**The problem**
Write out exactly the lines from the first line of the records below through the line that contains "w) = e(Q ∩ K_n", and stop there.

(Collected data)
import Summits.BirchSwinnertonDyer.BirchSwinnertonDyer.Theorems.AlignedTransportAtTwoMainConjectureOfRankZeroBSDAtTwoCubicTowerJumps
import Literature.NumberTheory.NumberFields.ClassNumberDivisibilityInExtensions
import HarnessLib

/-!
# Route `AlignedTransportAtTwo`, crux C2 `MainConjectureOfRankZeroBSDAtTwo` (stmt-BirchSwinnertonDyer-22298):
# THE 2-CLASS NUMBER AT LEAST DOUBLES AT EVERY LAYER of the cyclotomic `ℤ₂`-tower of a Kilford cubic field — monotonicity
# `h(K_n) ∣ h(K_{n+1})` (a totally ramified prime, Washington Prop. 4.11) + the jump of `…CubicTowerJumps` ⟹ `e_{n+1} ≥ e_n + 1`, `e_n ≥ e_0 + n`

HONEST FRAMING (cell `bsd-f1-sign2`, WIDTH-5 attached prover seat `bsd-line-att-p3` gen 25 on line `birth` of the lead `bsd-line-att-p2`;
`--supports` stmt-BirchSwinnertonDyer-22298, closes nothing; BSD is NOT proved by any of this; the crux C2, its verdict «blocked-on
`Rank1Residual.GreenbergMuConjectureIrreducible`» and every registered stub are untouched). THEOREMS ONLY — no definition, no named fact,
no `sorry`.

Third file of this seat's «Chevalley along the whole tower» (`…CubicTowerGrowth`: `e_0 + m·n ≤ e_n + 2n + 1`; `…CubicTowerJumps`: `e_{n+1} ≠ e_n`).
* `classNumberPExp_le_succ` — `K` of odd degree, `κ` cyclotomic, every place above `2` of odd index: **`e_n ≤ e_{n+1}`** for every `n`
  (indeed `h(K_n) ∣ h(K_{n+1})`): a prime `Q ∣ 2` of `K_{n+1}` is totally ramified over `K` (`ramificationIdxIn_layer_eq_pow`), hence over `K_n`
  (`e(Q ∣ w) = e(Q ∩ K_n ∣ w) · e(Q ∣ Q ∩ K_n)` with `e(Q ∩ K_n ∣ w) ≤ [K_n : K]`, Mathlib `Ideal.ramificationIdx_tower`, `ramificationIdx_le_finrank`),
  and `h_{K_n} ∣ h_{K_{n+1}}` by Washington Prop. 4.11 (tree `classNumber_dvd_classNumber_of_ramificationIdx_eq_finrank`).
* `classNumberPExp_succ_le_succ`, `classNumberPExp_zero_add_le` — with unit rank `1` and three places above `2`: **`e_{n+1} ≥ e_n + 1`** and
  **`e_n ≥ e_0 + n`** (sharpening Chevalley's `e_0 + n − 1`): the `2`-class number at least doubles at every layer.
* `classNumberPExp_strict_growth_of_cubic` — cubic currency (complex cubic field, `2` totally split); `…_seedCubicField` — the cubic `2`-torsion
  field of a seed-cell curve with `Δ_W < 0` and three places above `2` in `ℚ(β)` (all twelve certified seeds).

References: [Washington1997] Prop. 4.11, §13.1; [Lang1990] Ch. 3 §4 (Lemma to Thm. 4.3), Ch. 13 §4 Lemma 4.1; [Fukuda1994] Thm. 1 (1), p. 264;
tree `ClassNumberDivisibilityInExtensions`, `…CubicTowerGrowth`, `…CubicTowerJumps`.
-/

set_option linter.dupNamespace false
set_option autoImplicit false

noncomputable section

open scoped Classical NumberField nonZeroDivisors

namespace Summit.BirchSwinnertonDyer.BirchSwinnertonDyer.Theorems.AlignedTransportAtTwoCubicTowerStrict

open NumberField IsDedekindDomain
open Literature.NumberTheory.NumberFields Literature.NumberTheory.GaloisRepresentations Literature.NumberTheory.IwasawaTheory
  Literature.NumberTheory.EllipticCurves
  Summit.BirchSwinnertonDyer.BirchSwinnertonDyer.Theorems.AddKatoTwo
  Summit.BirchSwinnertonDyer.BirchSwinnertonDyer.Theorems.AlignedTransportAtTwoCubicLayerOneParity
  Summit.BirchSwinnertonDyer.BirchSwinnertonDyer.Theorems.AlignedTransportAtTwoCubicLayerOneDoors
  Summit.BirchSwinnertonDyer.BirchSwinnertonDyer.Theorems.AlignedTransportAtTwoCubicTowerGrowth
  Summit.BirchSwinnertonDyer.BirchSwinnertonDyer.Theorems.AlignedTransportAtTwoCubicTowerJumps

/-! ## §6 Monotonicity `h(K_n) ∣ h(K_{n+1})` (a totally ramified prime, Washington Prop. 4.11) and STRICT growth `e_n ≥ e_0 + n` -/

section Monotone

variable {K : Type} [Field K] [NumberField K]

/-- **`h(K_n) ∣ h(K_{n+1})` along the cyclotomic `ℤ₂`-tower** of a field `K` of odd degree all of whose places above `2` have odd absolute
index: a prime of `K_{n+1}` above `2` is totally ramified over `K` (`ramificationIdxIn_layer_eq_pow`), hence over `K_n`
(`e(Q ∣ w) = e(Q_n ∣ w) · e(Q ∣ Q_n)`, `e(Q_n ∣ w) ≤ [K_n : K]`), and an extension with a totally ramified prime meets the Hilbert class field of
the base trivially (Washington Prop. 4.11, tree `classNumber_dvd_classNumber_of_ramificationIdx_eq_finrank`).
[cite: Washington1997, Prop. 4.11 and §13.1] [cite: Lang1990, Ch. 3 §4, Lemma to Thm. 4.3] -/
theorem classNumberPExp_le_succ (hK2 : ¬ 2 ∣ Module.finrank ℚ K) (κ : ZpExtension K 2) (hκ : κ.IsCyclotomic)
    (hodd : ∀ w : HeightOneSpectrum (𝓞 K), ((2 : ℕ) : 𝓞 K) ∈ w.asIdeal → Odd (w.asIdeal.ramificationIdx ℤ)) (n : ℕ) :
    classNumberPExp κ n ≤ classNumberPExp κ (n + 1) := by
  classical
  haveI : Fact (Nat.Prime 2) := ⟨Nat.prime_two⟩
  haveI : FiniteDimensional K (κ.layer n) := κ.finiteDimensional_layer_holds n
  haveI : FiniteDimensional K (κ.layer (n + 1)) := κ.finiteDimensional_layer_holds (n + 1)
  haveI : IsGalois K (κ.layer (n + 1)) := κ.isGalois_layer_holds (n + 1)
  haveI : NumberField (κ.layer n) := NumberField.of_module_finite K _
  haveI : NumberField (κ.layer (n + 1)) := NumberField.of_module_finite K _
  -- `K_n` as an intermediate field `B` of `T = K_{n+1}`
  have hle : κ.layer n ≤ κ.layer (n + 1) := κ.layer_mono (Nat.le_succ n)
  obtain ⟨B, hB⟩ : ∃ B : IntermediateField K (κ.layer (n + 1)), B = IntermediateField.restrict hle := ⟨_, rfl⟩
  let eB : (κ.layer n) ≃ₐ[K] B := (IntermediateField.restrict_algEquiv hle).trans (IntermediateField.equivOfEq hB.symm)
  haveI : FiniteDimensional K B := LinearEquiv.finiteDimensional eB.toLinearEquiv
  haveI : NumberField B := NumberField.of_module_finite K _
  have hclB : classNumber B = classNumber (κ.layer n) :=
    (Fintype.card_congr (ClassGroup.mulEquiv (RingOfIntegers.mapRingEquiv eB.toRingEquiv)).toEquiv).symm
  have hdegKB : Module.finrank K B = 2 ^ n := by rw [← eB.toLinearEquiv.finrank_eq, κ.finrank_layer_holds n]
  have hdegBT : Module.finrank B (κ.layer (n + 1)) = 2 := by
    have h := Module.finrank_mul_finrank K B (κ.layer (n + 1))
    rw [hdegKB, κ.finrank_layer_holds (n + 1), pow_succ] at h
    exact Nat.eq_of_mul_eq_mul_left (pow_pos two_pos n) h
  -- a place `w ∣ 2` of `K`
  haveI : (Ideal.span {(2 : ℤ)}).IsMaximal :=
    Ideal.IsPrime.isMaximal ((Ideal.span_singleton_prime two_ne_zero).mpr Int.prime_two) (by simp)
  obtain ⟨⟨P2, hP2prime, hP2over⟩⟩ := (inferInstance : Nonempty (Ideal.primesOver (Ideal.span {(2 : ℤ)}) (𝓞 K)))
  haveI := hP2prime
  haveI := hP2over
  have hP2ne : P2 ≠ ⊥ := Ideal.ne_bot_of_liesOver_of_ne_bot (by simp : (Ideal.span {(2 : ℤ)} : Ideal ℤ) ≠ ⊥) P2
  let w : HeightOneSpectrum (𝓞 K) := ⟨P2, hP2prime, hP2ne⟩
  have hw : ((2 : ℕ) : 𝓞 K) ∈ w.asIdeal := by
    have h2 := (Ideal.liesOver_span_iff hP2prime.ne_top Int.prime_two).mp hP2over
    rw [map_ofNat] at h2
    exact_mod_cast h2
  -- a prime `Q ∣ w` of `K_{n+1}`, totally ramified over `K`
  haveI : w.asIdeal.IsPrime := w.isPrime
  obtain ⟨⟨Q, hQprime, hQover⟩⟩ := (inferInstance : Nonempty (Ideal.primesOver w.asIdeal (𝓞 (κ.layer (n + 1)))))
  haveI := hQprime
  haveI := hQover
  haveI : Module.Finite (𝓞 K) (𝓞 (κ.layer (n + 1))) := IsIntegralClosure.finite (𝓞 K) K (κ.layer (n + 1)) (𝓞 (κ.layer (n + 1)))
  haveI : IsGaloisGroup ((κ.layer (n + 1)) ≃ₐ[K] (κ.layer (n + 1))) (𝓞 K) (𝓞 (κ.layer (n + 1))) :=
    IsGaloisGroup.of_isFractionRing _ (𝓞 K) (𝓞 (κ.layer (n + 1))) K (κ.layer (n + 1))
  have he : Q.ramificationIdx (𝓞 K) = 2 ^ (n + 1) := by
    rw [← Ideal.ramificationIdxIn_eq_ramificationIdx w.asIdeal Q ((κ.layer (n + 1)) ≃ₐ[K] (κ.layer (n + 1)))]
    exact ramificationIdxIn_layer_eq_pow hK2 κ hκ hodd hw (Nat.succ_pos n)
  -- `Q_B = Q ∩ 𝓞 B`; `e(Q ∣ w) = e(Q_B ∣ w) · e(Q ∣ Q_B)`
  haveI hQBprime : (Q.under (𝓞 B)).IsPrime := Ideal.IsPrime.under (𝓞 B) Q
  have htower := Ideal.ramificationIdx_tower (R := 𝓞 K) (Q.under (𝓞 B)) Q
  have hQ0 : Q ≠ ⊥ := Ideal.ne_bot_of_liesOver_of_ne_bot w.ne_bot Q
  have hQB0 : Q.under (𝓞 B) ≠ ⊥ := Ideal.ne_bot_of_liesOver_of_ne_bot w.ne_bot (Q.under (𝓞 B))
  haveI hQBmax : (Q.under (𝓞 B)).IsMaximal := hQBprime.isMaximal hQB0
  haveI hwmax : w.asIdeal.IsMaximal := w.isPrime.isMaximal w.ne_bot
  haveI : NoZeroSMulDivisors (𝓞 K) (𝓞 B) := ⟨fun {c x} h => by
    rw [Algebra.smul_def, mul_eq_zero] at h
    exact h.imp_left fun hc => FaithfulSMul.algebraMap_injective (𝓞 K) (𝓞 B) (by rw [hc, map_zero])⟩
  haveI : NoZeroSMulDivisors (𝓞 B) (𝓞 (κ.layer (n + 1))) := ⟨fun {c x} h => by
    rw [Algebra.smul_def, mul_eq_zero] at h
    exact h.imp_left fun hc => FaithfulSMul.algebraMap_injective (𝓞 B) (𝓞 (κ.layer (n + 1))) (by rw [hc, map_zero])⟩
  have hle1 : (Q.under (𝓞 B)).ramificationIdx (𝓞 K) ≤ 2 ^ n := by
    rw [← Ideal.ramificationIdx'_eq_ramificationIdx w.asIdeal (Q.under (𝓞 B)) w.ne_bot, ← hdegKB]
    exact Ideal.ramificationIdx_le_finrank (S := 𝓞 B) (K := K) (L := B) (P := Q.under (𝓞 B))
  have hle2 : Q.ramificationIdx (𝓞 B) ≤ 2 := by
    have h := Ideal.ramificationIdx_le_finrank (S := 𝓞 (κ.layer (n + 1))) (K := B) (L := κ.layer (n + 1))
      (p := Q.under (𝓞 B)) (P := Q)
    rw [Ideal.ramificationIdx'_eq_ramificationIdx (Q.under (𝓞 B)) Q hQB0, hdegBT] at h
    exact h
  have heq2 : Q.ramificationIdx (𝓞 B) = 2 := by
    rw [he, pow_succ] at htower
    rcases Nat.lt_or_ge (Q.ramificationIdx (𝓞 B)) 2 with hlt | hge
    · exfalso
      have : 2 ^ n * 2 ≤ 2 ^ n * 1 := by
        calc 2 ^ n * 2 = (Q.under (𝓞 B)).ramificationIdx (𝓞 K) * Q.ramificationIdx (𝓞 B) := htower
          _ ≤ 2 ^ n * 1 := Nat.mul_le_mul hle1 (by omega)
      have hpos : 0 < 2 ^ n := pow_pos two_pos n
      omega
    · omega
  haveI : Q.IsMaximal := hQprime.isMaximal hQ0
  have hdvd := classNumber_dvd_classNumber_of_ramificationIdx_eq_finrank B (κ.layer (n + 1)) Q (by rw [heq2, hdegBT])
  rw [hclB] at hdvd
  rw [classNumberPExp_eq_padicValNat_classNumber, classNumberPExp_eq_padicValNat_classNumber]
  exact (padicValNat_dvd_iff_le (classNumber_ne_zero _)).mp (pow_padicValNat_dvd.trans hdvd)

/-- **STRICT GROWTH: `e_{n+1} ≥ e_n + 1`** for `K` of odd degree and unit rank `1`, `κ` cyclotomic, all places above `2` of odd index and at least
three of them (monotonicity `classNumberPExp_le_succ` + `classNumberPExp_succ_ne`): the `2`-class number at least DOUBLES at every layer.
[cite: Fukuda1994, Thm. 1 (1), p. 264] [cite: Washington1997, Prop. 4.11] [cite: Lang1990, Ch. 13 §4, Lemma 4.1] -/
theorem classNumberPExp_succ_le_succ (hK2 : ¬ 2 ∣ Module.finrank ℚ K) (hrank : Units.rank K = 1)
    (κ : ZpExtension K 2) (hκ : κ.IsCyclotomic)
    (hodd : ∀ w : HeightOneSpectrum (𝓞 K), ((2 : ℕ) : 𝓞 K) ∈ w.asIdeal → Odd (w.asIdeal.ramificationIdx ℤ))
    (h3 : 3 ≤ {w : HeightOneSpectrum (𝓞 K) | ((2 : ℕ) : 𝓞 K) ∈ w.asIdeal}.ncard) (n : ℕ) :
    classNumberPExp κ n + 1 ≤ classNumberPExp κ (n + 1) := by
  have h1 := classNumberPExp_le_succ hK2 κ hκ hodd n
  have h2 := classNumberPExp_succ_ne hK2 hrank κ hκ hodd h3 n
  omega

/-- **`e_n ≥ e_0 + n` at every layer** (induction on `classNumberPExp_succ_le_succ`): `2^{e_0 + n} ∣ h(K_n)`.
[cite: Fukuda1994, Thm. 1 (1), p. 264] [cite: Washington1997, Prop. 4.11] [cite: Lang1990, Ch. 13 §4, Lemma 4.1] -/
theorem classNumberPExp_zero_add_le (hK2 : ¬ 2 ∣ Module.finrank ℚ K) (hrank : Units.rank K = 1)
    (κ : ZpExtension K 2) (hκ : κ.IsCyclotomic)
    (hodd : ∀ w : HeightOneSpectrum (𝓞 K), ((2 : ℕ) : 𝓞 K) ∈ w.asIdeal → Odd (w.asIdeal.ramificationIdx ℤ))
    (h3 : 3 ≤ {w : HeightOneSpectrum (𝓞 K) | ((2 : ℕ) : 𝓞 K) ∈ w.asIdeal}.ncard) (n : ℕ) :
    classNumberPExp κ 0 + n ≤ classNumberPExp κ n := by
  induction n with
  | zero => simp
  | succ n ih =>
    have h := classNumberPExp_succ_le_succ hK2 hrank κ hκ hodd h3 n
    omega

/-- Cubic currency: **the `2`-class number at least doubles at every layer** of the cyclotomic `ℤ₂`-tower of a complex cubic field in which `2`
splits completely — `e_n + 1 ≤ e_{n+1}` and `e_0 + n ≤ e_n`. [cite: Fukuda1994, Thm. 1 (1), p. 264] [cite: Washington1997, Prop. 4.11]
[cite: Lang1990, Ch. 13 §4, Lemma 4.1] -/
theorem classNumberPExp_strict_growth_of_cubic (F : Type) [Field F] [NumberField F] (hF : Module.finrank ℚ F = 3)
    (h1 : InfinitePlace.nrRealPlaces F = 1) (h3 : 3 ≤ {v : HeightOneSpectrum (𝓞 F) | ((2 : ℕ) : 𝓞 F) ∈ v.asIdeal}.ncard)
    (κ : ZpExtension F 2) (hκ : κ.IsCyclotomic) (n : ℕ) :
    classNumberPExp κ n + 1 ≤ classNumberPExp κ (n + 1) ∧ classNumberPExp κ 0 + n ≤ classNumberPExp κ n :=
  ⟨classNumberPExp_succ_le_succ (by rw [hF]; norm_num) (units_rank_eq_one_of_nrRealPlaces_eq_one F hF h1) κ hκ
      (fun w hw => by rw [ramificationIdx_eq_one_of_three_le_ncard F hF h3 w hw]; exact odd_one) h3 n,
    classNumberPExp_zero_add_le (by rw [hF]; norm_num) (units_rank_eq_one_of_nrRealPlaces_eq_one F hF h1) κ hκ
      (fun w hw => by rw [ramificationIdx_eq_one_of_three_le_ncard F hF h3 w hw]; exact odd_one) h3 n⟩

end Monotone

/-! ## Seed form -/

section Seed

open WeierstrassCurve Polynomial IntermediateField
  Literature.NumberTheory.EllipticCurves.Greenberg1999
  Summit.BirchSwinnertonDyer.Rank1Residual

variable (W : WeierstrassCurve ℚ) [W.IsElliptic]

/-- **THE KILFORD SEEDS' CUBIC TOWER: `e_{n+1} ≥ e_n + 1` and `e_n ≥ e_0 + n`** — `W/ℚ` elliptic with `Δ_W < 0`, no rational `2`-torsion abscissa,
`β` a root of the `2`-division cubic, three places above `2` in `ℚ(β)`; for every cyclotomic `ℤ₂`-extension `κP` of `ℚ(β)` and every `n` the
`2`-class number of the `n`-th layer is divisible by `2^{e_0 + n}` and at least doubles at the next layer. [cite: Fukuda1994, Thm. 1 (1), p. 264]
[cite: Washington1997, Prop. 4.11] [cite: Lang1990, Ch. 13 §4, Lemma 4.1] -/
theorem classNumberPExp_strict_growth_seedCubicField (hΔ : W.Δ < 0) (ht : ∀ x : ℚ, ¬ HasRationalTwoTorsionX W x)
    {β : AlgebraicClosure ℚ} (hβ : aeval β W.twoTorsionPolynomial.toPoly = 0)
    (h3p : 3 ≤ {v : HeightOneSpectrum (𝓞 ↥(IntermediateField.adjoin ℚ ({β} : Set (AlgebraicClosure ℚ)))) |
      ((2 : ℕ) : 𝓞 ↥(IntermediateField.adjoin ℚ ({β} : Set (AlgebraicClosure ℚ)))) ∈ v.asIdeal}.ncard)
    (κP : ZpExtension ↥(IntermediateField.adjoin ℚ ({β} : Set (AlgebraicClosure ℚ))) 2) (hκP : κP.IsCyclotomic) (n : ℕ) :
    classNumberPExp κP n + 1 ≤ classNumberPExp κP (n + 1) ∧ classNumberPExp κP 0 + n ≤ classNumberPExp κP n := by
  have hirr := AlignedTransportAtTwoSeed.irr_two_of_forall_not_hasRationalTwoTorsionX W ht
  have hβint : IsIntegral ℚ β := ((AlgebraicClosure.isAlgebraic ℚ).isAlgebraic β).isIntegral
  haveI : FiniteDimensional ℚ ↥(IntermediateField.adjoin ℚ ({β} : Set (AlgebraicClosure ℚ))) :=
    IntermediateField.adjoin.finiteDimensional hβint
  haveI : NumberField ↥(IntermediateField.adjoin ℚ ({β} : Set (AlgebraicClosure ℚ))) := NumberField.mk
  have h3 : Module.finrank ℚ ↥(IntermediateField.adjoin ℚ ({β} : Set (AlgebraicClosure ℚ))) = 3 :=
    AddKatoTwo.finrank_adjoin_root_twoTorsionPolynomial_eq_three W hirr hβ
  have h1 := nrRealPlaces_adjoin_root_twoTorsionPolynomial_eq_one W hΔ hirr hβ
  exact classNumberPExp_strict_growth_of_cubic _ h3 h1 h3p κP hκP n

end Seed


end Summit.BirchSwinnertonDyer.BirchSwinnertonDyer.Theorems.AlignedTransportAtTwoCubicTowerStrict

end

**Response to the task**
import Summits.BirchSwinnertonDyer.BirchSwinnertonDyer.Theorems.AlignedTransportAtTwoMainConjectureOfRankZeroBSDAtTwoCubicTowerJumps
import Literature.NumberTheory.NumberFields.ClassNumberDivisibilityInExtensions
import HarnessLib

/-!
# Route `AlignedTransportAtTwo`, crux C2 `MainConjectureOfRankZeroBSDAtTwo` (stmt-BirchSwinnertonDyer-22298):
# THE 2-CLASS NUMBER AT LEAST DOUBLES AT EVERY LAYER of the cyclotomic `ℤ₂`-tower of a Kilford cubic field — monotonicity
# `h(K_n) ∣ h(K_{n+1})` (a totally ramified prime, Washington Prop. 4.11) + the jump of `…CubicTowerJumps` ⟹ `e_{n+1} ≥ e_n + 1`, `e_n ≥ e_0 + n`

HONEST FRAMING (cell `bsd-f1-sign2`, WIDTH-5 attached prover seat `bsd-line-att-p3` gen 25 on line `birth` of the lead `bsd-line-att-p2`;
`--supports` stmt-BirchSwinnertonDyer-22298, closes nothing; BSD is NOT proved by any of this; the crux C2, its verdict «blocked-on
`Rank1Residual.GreenbergMuConjectureIrreducible`» and every registered stub are untouched). THEOREMS ONLY — no definition, no named fact,
no `sorry`.

Third file of this seat's «Chevalley along the whole tower» (`…CubicTowerGrowth`: `e_0 + m·n ≤ e_n + 2n + 1`; `…CubicTowerJumps`: `e_{n+1} ≠ e_n`).
* `classNumberPExp_le_succ` — `K` of odd degree, `κ` cyclotomic, every place above `2` of odd index: **`e_n ≤ e_{n+1}`** for every `n`
  (indeed `h(K_n) ∣ h(K_{n+1})`): a prime `Q ∣ 2` of `K_{n+1}` is totally ramified over `K` (`ramificationIdxIn_layer_eq_pow`), hence over `K_n`
  (`e(Q ∣ w) = e(Q ∩ K_n ∣ w) · e(Q ∣ Q ∩ K_n)` with `e(Q ∩ K_n ∣ w) ≤ [K_n : K]`, Mathlib `Ideal.ramificationIdx_tower`, `ramificationIdx_le_finrank`),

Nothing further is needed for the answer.